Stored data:

import Summits.CriticalPhenomena.PercolationContinuityZ3.Theorems.PercNearOneGluingNoHeavyLowerTailSunflowerSafeCalculus
import Literature.Probability.Percolation.LongRangeKernelPercolationProofs
import HarnessLib

/-!
# `NoHeavyLowerTail` (crux stmt-CriticalPhenomena-4575), abstract sunflower cubic: SAFETY IS A CLOSED CONDITION IN THE PARAMETERS —
# it suffices to prove it at interior parameter points

Support file (seat `prim-ineq-prove-1` gen 67; `--supports stmt-CriticalPhenomena-4575`).  No `sorry`, no named facts, no new definitions.
Memo: run/shared/lean/prim/prim-ineq-prove-1/FINDING-FREEFOUR-prove1-g67.md §1 (the "routine closure" between the analytic `FreeFour` —
which wants positive floors, i.e. interior coins — and `LeafLeafSafe`, which quantifies over all parameter vectors).

`Safe p A` (`…SunflowerSafeCalculus`) compares, for each finite family, a product of probabilities `∏ μ_p(V_i)` with a power `μ_p(A)^(n−1)`;
both are continuous in `p` on the compact cube `ι → unitInterval` (`continuous_prodBernoulli_real_of_determinedBy`, every event on a
finite `ι` being determined by all coordinates), so the set of `p` at which the comparison holds is closed, and the interior points
`0 < p_i < 1` are dense (explicit sequence `p_i(1−2δ_m) + δ_m`, `δ_m = 1/(3(m+1))`).
* **`safe_of_forall_interior`** — if `A` is safe at every `p` with `0 < p_i < 1` for all `i`, then `A` is safe at every `p`.
-/

noncomputable section

namespace Summit.CriticalPhenomena.PercolationContinuityZ3.Theorems.SunflowerPartition

namespace SafeCalc

open MeasureTheory Finset Filter Topology
open Literature.Probability.LatticeModels Literature.Probability.Percolation

variable {ι : Type*} [Fintype ι]

/-- `p ↦ μ_p(B)` is continuous on the parameter cube, for every event `B` on a finite index set (every event is determined by all
coordinates, cf. `LomonosovPolesskii1972.determinedBy_univ`; `continuous_prodBernoulli_real_of_determinedBy`). [this work] -/
theorem continuous_real_prodBernoulli (B : Set (Set ι)) :
    Continuous fun q : ι → unitInterval => (prodBernoulli q).real B :=
  continuous_prodBernoulli_real_of_determinedBy (fun q : ι → unitInterval => q) (F := Finset.univ)
    (by rw [determinedBy_iff]; intro ω ω' h; rw [Finset.coe_univ, Set.inter_univ, Set.inter_univ] at h; rw [h])
    fun i _ => continuous_subtype_val.comp (continuous_apply i)

/-- **Safety at all interior parameter points implies safety everywhere** (`Safe` is a closed condition in `p`). [this work] -/
theorem safe_of_forall_interior {A : Set (Set ι)}
    (h : ∀ p : ι → unitInterval, (∀ i, 0 < (p i : ℝ) ∧ (p i : ℝ) < 1) → Safe p A) (p : ι → unitInterval) : Safe p A := by
  classical
  intro n V hV hcap
  -- an interior sequence converging to `p`
  set δ : ℕ → ℝ := fun m => (1 : ℝ) / 3 * (1 / ((m : ℝ) + 1)) with hδ
  have hδ0 : ∀ m, 0 < δ m := fun m => by simp only [hδ]; positivity
  have hδ1 : ∀ m, δ m ≤ 1 / 3 := fun m => by
    simp only [hδ]
    have h1 : 1 / ((m : ℝ) + 1) ≤ 1 := by
      rw [div_le_one (by positivity)]; linarith [(Nat.cast_nonneg m : (0 : ℝ) ≤ m)]
    nlinarith
  have hδt : Tendsto δ atTop (𝓝 0) := by
    have h1 : Tendsto (fun m : ℕ => 1 / ((m : ℝ) + 1)) atTop (𝓝 (0 : ℝ)) := tendsto_one_div_add_atTop_nhds_zero_nat
    have h2 := h1.const_mul ((1 : ℝ) / 3)
    rw [mul_zero] at h2
    exact h2
  have hmem : ∀ m i, (p i : ℝ) * (1 - 2 * δ m) + δ m ∈ unitInterval := by
    intro m i
    have h0 : 0 ≤ (p i : ℝ) := (p i).2.1
    have h1 : (p i : ℝ) ≤ 1 := (p i).2.2
    have h2 : 0 ≤ 1 - 2 * δ m := by linarith [hδ1 m]
    constructor
    · nlinarith [hδ0 m]
    · nlinarith [hδ0 m, mul_le_mul_of_nonneg_right h1 h2]
  set q : ℕ → ι → unitInterval := fun m i => ⟨(p i : ℝ) * (1 - 2 * δ m) + δ m, hmem m i⟩ with hq
  have hqint : ∀ m i, 0 < (q m i : ℝ) ∧ (q m i : ℝ) < 1 := by
    intro m i
    have h0 : 0 ≤ (p i : ℝ) := (p i).2.1
    have h1 : (p i : ℝ) ≤ 1 := (p i).2.2
    have h2 : 0 ≤ 1 - 2 * δ m := by linarith [hδ1 m]
    simp only [hq]
    constructor
    · nlinarith [hδ0 m]
    · nlinarith [hδ0 m, mul_le_mul_of_nonneg_right h1 h2]
  have hqt : Tendsto q atTop (𝓝 p) := by
    rw [tendsto_pi_nhds]
    intro i
    rw [tendsto_subtype_rng]
    have h1 : Tendsto (fun m => (p i : ℝ) * (1 - 2 * δ m) + δ m) atTop (𝓝 ((p i : ℝ) * (1 - 2 * 0) + 0)) :=
      ((hδt.const_mul 2).const_sub 1 |>.const_mul _).add hδt
    simpa using h1
  -- both sides of the safety inequality are continuous in `p`
  have hf : Continuous fun r : ι → unitInterval => ∏ i, (prodBernoulli r).real (V i) :=
    continuous_finsetProd _ fun i _ => continuous_real_prodBernoulli (V i)
  have hg : Continuous fun r : ι → unitInterval => ((prodBernoulli r).real A) ^ (n - 1) :=
    (continuous_real_prodBernoulli A).pow _
  have hle : ∀ m, (fun r : ι → unitInterval => ∏ i, (prodBernoulli r).real (V i)) (q m) ≤
      (fun r : ι → unitInterval => ((prodBernoulli r).real A) ^ (n - 1)) (q m) :=
    fun m => h (q m) (hqint m) n V hV hcap
  exact le_of_tendsto_of_tendsto' (hf.continuousAt.tendsto.comp hqt) (hg.continuousAt.tendsto.comp hqt) hle

end SafeCalc

end Summit.CriticalPhenomena.PercolationContinuityZ3.Theorems.SunflowerPartition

WORK REQUEST:
For this exercise, reproduce exactly each line from the one containing "continuous_finsetProd _ fun" through the last line of the data, and no others.

TASK RESPONSE:
    continuous_finsetProd _ fun i _ => continuous_real_prodBernoulli (V i)
  have hg : Continuous fun r : ι → unitInterval => ((prodBernoulli r).real A) ^ (n - 1) :=
    (continuous_real_prodBernoulli A).pow _
  have hle : ∀ m, (fun r : ι → unitInterval => ∏ i, (prodBernoulli r).real (V i)) (q m) ≤
      (fun r : ι → unitInterval => ((prodBernoulli r).real A) ^ (n - 1)) (q m) :=
    fun m => h (q m) (hqint m) n V hV hcap
  exact le_of_tendsto_of_tendsto' (hf.continuousAt.tendsto.comp hqt) (hg.continuousAt.tendsto.comp hqt) hle

end SafeCalc

end Summit.CriticalPhenomena.PercolationContinuityZ3.Theorems.SunflowerPartition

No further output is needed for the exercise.